Foto Teilabriss ( leider alles alleine / gefährlich ) aber mit Spassfaktorgarantie:


 

Also die ersten 4 m sind weg und ein Teilstück von dem .... Fundament ist versenkt/verbuddelt....
Weitere Bilder folgen - Digicam spinnt gerade - und allen Gleichgesinnten ein frohes Schaffen.


----------



## Christine (12. März 2012)

*AW: 2012 - Neuanlage Teich & Terrasse endlich geht`s los*

Hallo Piddel,

oh - da wird aber aufgerüstet 

Na denn viel Spaß, wird bestimmt eine interessante Doku!


----------



## Gartenteichumbauer (12. März 2012)

*AW: 2012 - Neuanlage Teich & Terrasse endlich geht`s los*

Hallo Piddel,

Viel Spaß erstmal bei Deinem Projekt.

Ich würde das Fundament vollständig rausnehmen. Ich denke, es ärgert Dich ewig, wenn Du es nicht gleich rausmachst. 
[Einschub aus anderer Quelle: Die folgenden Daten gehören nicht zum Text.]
/-! ### §1 Complex points of `1 × φ_Θ`: onto, fibres = `K(Θ)`-orbits -/

/-- **`(1 × φ_Θ)(ℂ)` is onto.** [cite: MilneAV2008, I §8 Prop. 8.14 (p. 39)] -/
theorem surjective_map_oneProdPhiTheta :
    Function.Surjective (AlgPoints.map (L := ℂ) (A.oneProdPhiTheta hΘ).hom.hom.hom) := by
  haveI : Surjective (A.oneProdPhiTheta hΘ).hom.hom.hom.left := (A.isIsogeny_oneProdPhiTheta hΘ).1
  exact AlgPoints.map_surjective_of_surjective _

/-- **The fibres of `(1 × φ_Θ)(ℂ)` are the `K(Θ)`-orbits**: two complex points of `A × A` with
the same image differ by a translation `t_{(1,g)}`, `g ∈ K(Θ)` (`Ker φ_Θ(ℂ) = K(Θ)`).
[cite: MilneAV2008, I §8 (p. 40)] -/
theorem exists_kThetaAut_of_map_eq (P P' : ComplexPoints (A.prod A).X)
    (h : AlgPoints.map (A.oneProdPhiTheta hΘ).hom.hom.hom P =
      AlgPoints.map (A.oneProdPhiTheta hΘ).hom.hom.hom P') :
    ∃ g : A.KTheta Θ, AlgPoints.map (A.kThetaAut Θ g).hom P = P' := by
  change P ≫ _ = P' ≫ _ at h
  -- first coordinates agree
  have h₁ : P ≫ (AbelianVariety.fst A A).hom.hom.hom =
      P' ≫ (AbelianVariety.fst A A).hom.hom.hom := by
    rw [← oneProdPhiTheta_comp_fst A hΘ, ← Category.assoc, h, Category.assoc]
  -- second coordinates agree after `φ_Θ`
  have h₂ : (P ≫ (AbelianVariety.snd A A).hom.hom.hom) ≫ (A.phiTheta Θ hΘ).hom.hom.hom =
      (P' ≫ (AbelianVariety.snd A A).hom.hom.hom) ≫ (A.phiTheta Θ hΘ).hom.hom.hom := by
    rw [Category.assoc, Category.assoc, ← oneProdPhiTheta_comp_snd A hΘ, ← Category.assoc, h,
      Category.assoc]
  set b := P ≫ (AbelianVariety.snd A A).hom.hom.hom with hb
  set b' := P' ≫ (AbelianVariety.snd A A).hom.hom.hom with hb'
  have hmem : b⁻¹ * b' ∈ A.KTheta Θ := by
    rw [← A.ker_monoidHom_phiTheta hΘ, MonoidHom.mem_ker, map_mul, map_inv]
    change (b ≫ _)⁻¹ * (b' ≫ _) = 1
    rw [h₂, inv_mul_cancel]
  refine ⟨⟨b⁻¹ * b', hmem⟩, ?_⟩
  change P ≫ (A.kThetaAut Θ _).hom = P'
  rw [kThetaAut_apply, comp_secondTranslationAut_hom]
  apply prodPoints_ext A A
  · rw [mul_comp_fst, inrPoint_comp_fst, one_mul, h₁]
  · rw [mul_comp_snd, inrPoint_comp_snd, ← hb, mul_comm, ← mul_assoc, mul_inv_cancel, one_mul]
import Mathlib
import Summits.Ventures.PercRepro2.EightTypedAbstract
import Summits.Ventures.PercRepro2.EightTypedDomLeaf

/-!
# Eight typed edges, IX.D: kernel group `EightTypedDomShards249` of the domain-restricted rung (blind cell PercRepro2, night-3 g10/g11, 2026-08-26)

The `decide +kernel` units of plan8d.json (night-3 g11: the plan re-costed at the measured ≈ 8.5 s per tested leaf on the three served
guards of `okQ8Dom`, 7,199 tested leaves) packed into this file (leaf units ≤ 8 tested / ≤ 20 full leaves, joins over the candidate
lists of their split prefixes), for the leaf test `okQ8Dom`; elaborated sequentially (`Elab.async false`: the parallel elaboration of
the real tests exhausts the farm node's thread/memory budget).
-/

set_option Elab.async false
set_option maxHeartbeats 0
set_option maxRecDepth 100000

namespace Summit.Ventures.PercRepro2

open UnionCluster

namespace CovForm

namespace TwoTyped

open OneTyped

section EightTypedDomShards249

/-- the prefix `1 2 3 3 0 2 0 3 0 10 1 10 2` (depth 13) as a kernel fact. -/
theorem sh8D_1_2_3_3_0_2_0_3_0_10_1_10_2 : csh8_13 okQ8Dom 1 2 3 3 0 2 0 3 0 10 1 10 2 = true := by decide +kernel
/-- the prefix `1 2 3 4 0 6 1 3 2 10 2 12 3 12` (depth 14) as a kernel fact. -/
theorem sh8D_1_2_3_4_0_6_1_3_2_10_2_12_3_12 : csh8_14 okQ8Dom 1 2 3 4 0 6 1 3 2 10 2 12 3 12 = true := by decide +kernel
/-- the prefix `1 2 3 4 0 3 1 8 2 10 2 12 3 12` (depth 14) as a kernel fact. -/
theorem sh8D_1_2_3_4_0_3_1_8_2_10_2_12_3_12 : csh8_14 okQ8Dom 1 2 3 4 0 3 1 8 2 10 2 12 3 12 = true := by decide +kernel
/-- the prefix `1 2 3 4 0 6 1 8 2 3 2 8 3 14` (depth 14) as a kernel fact. -/
theorem sh8D_1_2_3_4_0_6_1_8_2_3_2_8_3_14 : csh8_14 okQ8Dom 1 2 3 4 0 6 1 8 2 3 2 8 3 14 = true := by decide +kernel
/-- the prefix `1 2 3 4 0 6 1 8 2 3 2 6 3 14` (depth 14) as a kernel fact. -/
theorem sh8D_1_2_3_4_0_6_1_8_2_3_2_6_3_14 : csh8_14 okQ8Dom 1 2 3 4 0 6 1 8 2 3 2 6 3 14 = true := by decide +kernel
/-- the prefix `1 2 3 4 0 6 1 3 2 6 2 12 3 14` (depth 14) as a kernel fact. -/
theorem sh8D_1_2_3_4_0_6_1_3_2_6_2_12_3_14 : csh8_14 okQ8Dom 1 2 3 4 0 6 1 3 2 6 2 12 3 14 = true := by decide +kernel
/-- the prefix `1 2 3 4 0 6 1 2 1 4 2 3 2 14` (depth 14) as a kernel fact. -/
theorem sh8D_1_2_3_4_0_6_1_2_1_4_2_3_2_14 : csh8_14 okQ8Dom 1 2 3 4 0 6 1 2 1 4 2 3 2 14 = true := by decide +kernel
/-- the prefix `1 2 3 4 0 6 1 2 1 3 1 4 2 14` (depth 14) as a kernel fact. -/
theorem sh8D_1_2_3_4_0_6_1_2_1_3_1_4_2_14 : csh8_14 okQ8Dom 1 2 3 4 0 6 1 2 1 3 1 4 2 14 = true := by decide +kernel

end EightTypedDomShards249

end TwoTyped

end CovForm

end Summit.Ventures.PercRepro2
include hψ in
/-- **`GL₂(L ⊗ ℝ)`-conjugacy of 2-blocks is read through `ψ`** (which conjugates by `T`): `x ∼_{GL} y ↔ ψ x ∼_{GL} ψ y` (★ (R3-a) `hconjT` pattern). [cite: Rogawski1990, §3.1 p. 19]
[cite: PlatonovRapinchuk1994, §2.3] -/
theorem isConj_coe_iff_isConj_coe_congr
    (x y : arch (↥(maximalRealSubfield L)) L (IsCMField.complexConj L) 2 (Matrix.of fun i j : Fin 2 => if i.val + j.val + 1 = 2 then (1 : L) else 0)) :
    IsConj (x : GL (Fin 2) (mixedSpace L)) (y : GL (Fin 2) (mixedSpace L)) ↔
      IsConj ((ψ x : arch (↥(maximalRealSubfield L)) L (IsCMField.complexConj L) 2 (Matrix.diagonal α)) : GL (Fin 2) (mixedSpace L))
        ((ψ y : arch (↥(maximalRealSubfield L)) L (IsCMField.complexConj L) 2 (Matrix.diagonal α)) : GL (Fin 2) (mixedSpace L)) := by
  rw [hψ x, hψ y, isConj_iff, isConj_iff]
  constructor
  · rintro ⟨c, hc⟩
    refine ⟨T * c * T⁻¹, ?_⟩
    rw [← hc]
    group
  · rintro ⟨c, hc⟩
    refine ⟨T⁻¹ * c * T, ?_⟩
    have h2 : T⁻¹ * (c * (T * (x : GL (Fin 2) (mixedSpace L)) * T⁻¹) * c⁻¹) * T = T⁻¹ * (T * (y : GL (Fin 2) (mixedSpace L)) * T⁻¹) * T := by rw [hc]
    calc T⁻¹ * c * T * (x : GL (Fin 2) (mixedSpace L)) * (T⁻¹ * c * T)⁻¹
        = T⁻¹ * (c * (T * (x : GL (Fin 2) (mixedSpace L)) * T⁻¹) * c⁻¹) * T := by group
      _ = T⁻¹ * (T * (y : GL (Fin 2) (mixedSpace L)) * T⁻¹) * T := h2
      _ = (y : GL (Fin 2) (mixedSpace L)) := by group

/-- `IsArchStablyConjH` unfolded: componentwise `GL`-conjugacy of the underlying invertible matrices (★ `IsStablyConjH`). [cite: Rogawski1990, §3.1 p. 19] -/
theorem isArchStablyConjH_iff_isConj_coe
    (a b : arch (↥(maximalRealSubfield L)) L (IsCMField.complexConj L) 2 (Matrix.of fun i j : Fin 2 => if i.val + j.val + 1 = 2 then (1 : L) else 0) ×
      arch (↥(maximalRealSubfield L)) L (IsCMField.complexConj L) 1 (Matrix.of fun i j : Fin 1 => if i.val + j.val + 1 = 1 then (1 : L) else 0)) :
    IsArchStablyConjH L a b ↔
      IsConj (a.1 : GL (Fin 2) (mixedSpace L)) (b.1 : GL (Fin 2) (mixedSpace L)) ∧ IsConj (a.2 : GL (Fin 1) (mixedSpace L)) (b.2 : GL (Fin 1) (mixedSpace L)) :=
  Iff.rfl

/-- The torus point `t(z)` IS `e⁻¹ (w ↦ diag(z_w))` (★ `archPiEquivCM_archDiagTorus`). [cite: Rogawski1990, §4.9 p. 54] -/
theorem archDiagTorus_eq_symm_apply (z : {w : InfinitePlace L // IsComplex w} → Fin 2 → Circle) :
    archDiagTorus L 2 α z = (archPiEquivCM 2 L (Matrix.diagonal α)).symm (fun w => ⟨circleDiagonal 2 (z w), circleDiagonal_mem_archLocal_diagonal L 2 α w (z w)⟩) := by
  apply (archPiEquivCM 2 L (Matrix.diagonal α)).injective
  rw [ContinuousMulEquiv.apply_symm_apply]
  funext w
  exact archPiEquivCM_archDiagTorus L 2 α z w

include hψ in
/-- **THE CLASSES OF `H_∞` IN THE STABLE CLASS OF A REGULAR TORUS POINT ARE THE FLIPS.**  For `u` regular (`u_w 0 ≠ u_w 1`) and any `δ ∈ U(Φ₁)_∞`, the conjugacy classes `c` of
`H_∞ = U(Φ₂)_∞ × U(Φ₁)_∞` with `(ψ⁻¹ t(u), δ) ∼st out c` are exactly the classes of `(ψ⁻¹ t(u^ε), δ)`, `ε : W → Bool`, `u_w^{tt} = u_w ∘ swap` — 2-block: ★ (V8) exhaustion
`exists_isConj_archDiagTorus_of_isStablyConj` and `isStablyConj_archDiagTorus_iff_exists` read through `ψ`; 1-block: `GL₁` is commutative, so a stable conjugate has the SAME `U(Φ₁)`-component.
[cite: Rogawski1990, §3.7 Prop. 3.7.1 pp. 29–30; §4.9 p. 54; §14.3 p. 234] [cite: BorelJacquet1979, §4.1] -/
theorem setOf_isArchStablyConjH_out_eq_range (hα : ∀ i, α i ≠ 0) (hherm : ∀ i, (IsCMField.complexConj L (α i) : L) = α i)
    (u : {w : InfinitePlace L // IsComplex w} → Fin 2 → Circle) (hu : ∀ w, u w 0 ≠ u w 1)
    (δ : arch (↥(maximalRealSubfield L)) L (IsCMField.complexConj L) 1 (Matrix.of fun i j : Fin 1 => if i.val + j.val + 1 = 1 then (1 : L) else 0)) :
    {c : ConjClasses (arch (↥(maximalRealSubfield L)) L (IsCMField.complexConj L) 2 (Matrix.of fun i j : Fin 2 => if i.val + j.val + 1 = 2 then (1 : L) else 0) ×
        arch (↥(maximalRealSubfield L)) L (IsCMField.complexConj L) 1 (Matrix.of fun i j : Fin 1 => if i.val + j.val + 1 = 1 then (1 : L) else 0)) |
          IsArchStablyConjH L (ψ.symm (archDiagTorus L 2 α u), δ) (Quotient.out c)} =
      Set.range (fun ε : {w : InfinitePlace L // IsComplex w} → Bool =>
        ConjClasses.mk (ψ.symm (archDiagTorus L 2 α fun w => if ε w then u w ∘ ⇑(Equiv.swap (0 : Fin 2) 1) else u w), δ)) := by
  have hz : ∀ w, Function.Injective (u w) := fun w => injective_of_apply_zero_ne_apply_one _ (hu w)
  ext c
  rw [Set.mem_setOf_eq, Set.mem_range, isArchStablyConjH_iff_isConj_coe]
  constructor
  · rintro ⟨h1, h2⟩
    -- the 2-block: read through `ψ`, then ★ (V8) exhaustion
    rw [isConj_coe_iff_isConj_coe_congr L α T ψ hψ, ContinuousMulEquiv.apply_symm_apply] at h1
    obtain ⟨ρ, hρ⟩ := exists_isConj_archDiagTorus_of_isStablyConj L 2 α hα hherm hz _ h1
    -- the 1-block: equal
    have h2' : (Quotient.out c).2 = δ := Subtype.ext (eq_of_isConj_gl_fin_one h2).symm
    refine ⟨fun w => decide (ρ w = Equiv.swap 0 1), ?_⟩
    have hρε : (fun w => if (decide (ρ w = Equiv.swap (0 : Fin 2) 1) : Bool) then u w ∘ ⇑(Equiv.swap (0 : Fin 2) 1) else u w) = fun w => u w ∘ ρ w := by
      funext w
      rcases perm_fin_two_eq_one_or_eq_swap (ρ w) with h | h
      · rw [h]
        simp only [Equiv.Perm.coe_one, Function.comp_id]
        have : ¬ ((1 : Equiv.Perm (Fin 2)) = Equiv.swap 0 1) := by decide
        simp only [this, decide_false, Bool.false_eq_true, ↓reduceIte]
      · rw [h]
        simp only [decide_true, ↓reduceIte]
    rw [hρε]
    refine (ConjClasses.mk_eq_mk_iff_isConj.2 ?_).trans (Quotient.out_eq c)
    have h3 : IsConj (ψ.symm (archDiagTorus L 2 α fun w => u w ∘ ⇑(ρ w))) (ψ.symm (ψ (Quotient.out c).1)) :=
      ψ.symm.toMulEquiv.toMonoidHom.map_isConj hρ
    rw [ContinuousMulEquiv.symm_apply_apply] at h3
    have hoc : Quotient.out c = ((Quotient.out c).1, δ) := Prod.ext rfl h2'
    rw [hoc, isConj_prod_iff]
    exact ⟨h3, IsConj.refl δ⟩
  · rintro ⟨ε, rfl⟩
    set z' : {w : InfinitePlace L // IsComplex w} → Fin 2 → Circle := fun w => if ε w then u w ∘ ⇑(Equiv.swap (0 : Fin 2) 1) else u w with hz'
    set c₀ : ConjClasses (arch (↥(maximalRealSubfield L)) L (IsCMField.complexConj L) 2 (Matrix.of fun i j : Fin 2 => if i.val + j.val + 1 = 2 then (1 : L) else 0) ×
        arch (↥(maximalRealSubfield L)) L (IsCMField.complexConj L) 1 (Matrix.of fun i j : Fin 1 => if i.val + j.val + 1 = 1 then (1 : L) else 0)) :=
      ConjClasses.mk (ψ.symm (archDiagTorus L 2 α z'), δ) with hc₀
    have hc : IsConj (ψ.symm (archDiagTorus L 2 α z'), δ) (Quotient.out c₀) :=
      ConjClasses.mk_eq_mk_iff_isConj.1 (Quotient.out_eq c₀).symm
    rw [← Prod.mk.eta (p := Quotient.out c₀), isConj_prod_iff] at hc
    refine ⟨?_, ?_⟩
    · rw [isConj_coe_iff_isConj_coe_congr L α T ψ hψ, ContinuousMulEquiv.apply_symm_apply]
      -- `t(u) ∼st t(z') ∼ ψ (out c₀).1`
      have hst : IsStablyConj (conjMixed (↥(maximalRealSubfield L)) L (IsCMField.complexConj L)) (archFormOf L 2 (Matrix.diagonal α))
          (archDiagTorus L 2 α u) (archDiagTorus L 2 α z') :=
        (isStablyConj_archDiagTorus_iff_exists L 2 α hz z').2
          ⟨fun w => if ε w then Equiv.swap 0 1 else 1, funext fun w => (comp_ite_swap_eq (u w) (ε w)).symm⟩
      have h3 : IsConj (ψ (ψ.symm (archDiagTorus L 2 α z'))) (ψ (Quotient.out c₀).1) := ψ.toMulEquiv.toMonoidHom.map_isConj hc.1
      rw [ContinuousMulEquiv.apply_symm_apply] at h3
      exact hst.trans (isStablyConj_of_isConj h3)
    · exact (Subgroup.subtype _).map_isConj hc.2
import Mathlib.Analysis.Calculus.FDeriv.Comp
import Mathlib.Analysis.Calculus.FDeriv.Add
import Mathlib.Analysis.Calculus.FDeriv.Linear
import Mathlib.Analysis.Normed.Module.Basic
import Mathlib.Analysis.Complex.Basic
import Mathlib.Algebra.BigOperators.Intervals
import HarnessLib

/-!
# Route `UnitScaleTilt`, crux K1 «MinimiserStabilityRegPr» (stmt-QuantumFields-19200), route-R E′ (A′) P-A2 «JOINT-Σ», row F0″-a — **THE DUHAMEL TELESCOPE FOR A TOWER OF ONE-STEP MAPS**
# (lattice-free): the orbit `y_{m+1} = f_m(y_m)` minus its linear propagation `Lin_m y_0` (`Lin_{m+1} = T_m ∘ Lin_m`) obeys the EXACT recursion `d_{m+1} = (f_m y_m − T_m y_m) + T_m d_m`, hence
# `y_k − Lin_k y_0 = Σ_{l<k} (T_{k−1}∘⋯∘T_{l+1})(f_l y_l − T_l y_l)`; with column-sum letters `Σ_c‖T_m v c‖ ≤ κ_m·Σ_c‖v c‖` the ℓ¹ size telescopes into DAMPED one-step defects
# `Σ_c‖(y_k − Lin_k y_0) c‖ ≤ Σ_{l<k} (Π_{l<l′<k} κ_{l′})·Σ_c‖(f_l y_l − T_l y_l) c‖`; and if every `f_m` vanishes and is differentiable at `0` with `Df_m(0) = T_m`, the composed map has
# `D(f_{k−1}∘⋯∘f_0)(0) = Lin_k`, so the chart remainder `F_k x − DF_k(0) x` IS that telescoped sum

Cell `ym3-torus` (HUMAN RULING D-0037: YM₃ on the torus is ladder rung R3 — not d = 4, not a mass gap, not Clay), width seat `ym3-torus-px18` (gen 3); ★p1 g17 WORD 10 (4)∕WORD 11 (e)
«P-A2 F0″ → px18 g3»; ★routeR-w3 g6 LOCATE «P-A2 JOINT-Σ» (bc08ddff) §2 F0″ «`logChartTwS X − QTwS X = Σ_{l<k} T_{k−1}∘⋯∘T_{l+1}(f_l(y_l) − T_l y_l)` EXACTLY (discrete Duhamel for iterated maps;
`QTwS = T_{k−1}∘⋯∘T_0` by the chain rule at 0, `f_l(0) = 0`)».  `--supports stmt-QuantumFields-19200 --as helper`; Mathlib-only, def-free, 0 sorry; count-neutral.  THIS FILE is the
lattice-free half (F0″-a); the EX-lane instantiation (F0″-b: `f_l` = the one-step covariant twisted average `dbarCovU (emlIterU l U₀♭)` in log coordinates, `logChartTwS` = the top of that
tower via ✓`dbarTwS_eq_dbarCovIterU_mul_inv`) is the sibling file.  Companion of ✓`ChartKernelTower` (p610533: the same towers, the KERNEL recursion (153); here the VALUE recursion (152)).

THE PRINT.  [Balaban1985Averaging] p. 40 (150)–(152): «Q_{j+1}(U₀, ηA) = Q(Ū₀ʲ, Q_j(U₀, ηA)) … C_{j+1}(U₀, A) = LQ(Ū₀ʲ)C_j(U₀, L^{−1}A) + C(Ū₀ʲ, L^{−1}Q_j(U₀)A + C_j(U₀, L^{−1}A)) (152)» — one
step of exactly this recursion (`C_{j+1} = T_j C_j + (f_j − T_j)(y_j)` with `y_j = Lin_j y_0 + C_j`); p. 36 (127) the tower; [Balaban1985Variational] (44) p. 285 `C = Q(η·) − LʲηQ·` (the remainder
is «map minus linear part»).

WHAT IS PROVED (ns `…Theorems.IteratedMapTelescope`; levels indexed by `ι : ℕ → Type*` (finite), values in a normed ℂ-space `𝔸`, level-`m` space `ι m → 𝔸` — ✓`ChartKernelTower`'s letters).
* §1 `rec_bound_sum_prod` — scalar: `δ₀ ≤ 0`, `δ_{m+1} ≤ ρ_m + κ_m δ_m`, `κ ≥ 0` ⇒ `δ_k ≤ Σ_{l<k} (Π_{l′ ∈ Ico (l+1) k} κ_{l′})·ρ_l`; `rec_bound_sum_pow` (constant `κ`: `Σ_{l<k} κ^{k−1−l}·ρ_l`, the shape of
  ✓`Prop7JointRowOfLevelMasses.jointRow_of_levelMasses`).
* §2 ★ `orbit_sub_lin_zero`∕`orbit_sub_lin_succ` — THE EXACT ONE-STEP TELESCOPE `y_{m+1} − Lin_{m+1}y_0 = (f_m y_m − T_m y_m) + T_m (y_m − Lin_m y_0)`;
  ★ `orbit_sub_lin_eq_sum` — the closed form with propagators `P l m` (`P l (l+1) = id`, `P l (m+1) = T_m ∘ P l m`): `y_m − Lin_m y_0 = Σ_{l<m} P l m (f_l y_l − T_l y_l)`.
* §3 ★★ `l1_orbit_sub_lin_le` — with `Σ_c‖T_m v c‖ ≤ κ_m·Σ_c‖v c‖` (`κ_m ≥ 0`): `Σ_c‖(y_k − Lin_k y_0) c‖ ≤ Σ_{l<k}(Π_{Ico (l+1) k} κ)·Σ_c‖(f_l y_l − T_l y_l) c‖`; `l1_orbit_sub_lin_le_pow` (constant `κ`).
* §4 ★★ `hasFDerivAt_iterate_zero` — `f_m 0 = 0`, `HasFDerivAt (f_m) (T_m) 0` (`m < k`), `F_0 = id`, `F_{m+1} = f_m ∘ F_m` ⇒ `F_m 0 = 0` and `HasFDerivAt (F_k) (Lin_k) 0`; `fderiv_iterate_zero`.
* §5 ★★★ `iterate_sub_fderiv_zero_eq_sum` — THE F0″ ROW ABSTRACTLY: `F_k x − (fderiv ℂ (F_k) 0) x = Σ_{l<k} P l k (f_l (F_l x) − T_l (F_l x))`, and ★★★ `l1_iterate_sub_fderiv_zero_le_pow` — its ℓ¹
  damped form `Σ_c‖(F_k x − fderiv (F_k) 0 x) c‖ ≤ Σ_{l<k} κ^{k−1−l}·Σ_c‖(f_l (F_l x) − T_l (F_l x)) c‖`.
HONEST SCOPE.  Algebra + the chain rule at a fixed point; no lattice object, no estimate of any one-step defect (F1″), no column-sum letter proved (F2″), no level-mass law (F3″).  Nothing of P-A2,
hcoW, E′, EX, the crux, d = 4 or the mass gap is claimed.

References: T. Bałaban, CMP **98** (1985) 17–51 [Balaban1985Averaging] ((127) p.36, (150)–(153) pp.40–41); CMP **102** (1985) 277–309 [Balaban1985Variational] ((44) p.285).
-/

set_option autoImplicit false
Evtl. kannst Du ja überlegen, ob Du den Teich nicht gleich größer plannst und vieleicht in die Terasse integrierst. 2,3 m wird er breit, wenn ich es richtig gelesen habe. 
Wenn ich Deine Skizze richtig deute, kannst Du sicher 3 Meter breit machen (ist dann auch weniger Verschnitt) 

Grüße 

Thomas


----------



## Piddel (13. März 2012)

*AW: 2012 - Neuanlage Teich & Terrasse endlich geht`s los*

c....*.Moin.*

nochmal die Skizze in etwas größer.......irgendwie bin ich zu bl... mit dem Bilder einstellen...
Mehr Bilder und Antworten folgen


----------



## Piddel (15. März 2012)

*AW: 2012 - Neuanlage Teich & Terrasse endlich geht`s los*

Hallo,
@Christine: wird schon - versprochen...
@Thomas: habe den ersten Fundamentblock  wie folgt versenkt: 



 

und so für die Nachwelt erhalten...



 

Für den Rest brauch ich wohl einen Bohrhammer - mal sehen.


----------



## Piddel (28. März 2012)

*AW: 2012 - Neuanlage Teich & Terrasse endlich geht`s los*

....wat für ne ....Arbeit:

Zwischenstand und Foddos:



 
*Ansicht der geplanten Teichterrasse - 4 meter Schuppen sind weg - schon ein Unterschied*


 
*erstmal letztes Hindernis*


 
*Bohrhammer-Einsatz fast beendet - die Nachbarn wollten Ruhe - Rest heute*

Die Vorbereitungen für den eigentlichen Teichaushub sind fast fertig. Nur noch alle alten Platten hochnehmen und den endgültigen Platz für Neubau festlegen - mittels Schablone aus Kanthölzern. Alles in der Höhe ausrichten damit der ausgehobene Kies an die richtige Stelle kommt. Die anfallende Erde wird ringsum verteilt bzw. aufgefüllt damit später Rasen gesäet werden kann.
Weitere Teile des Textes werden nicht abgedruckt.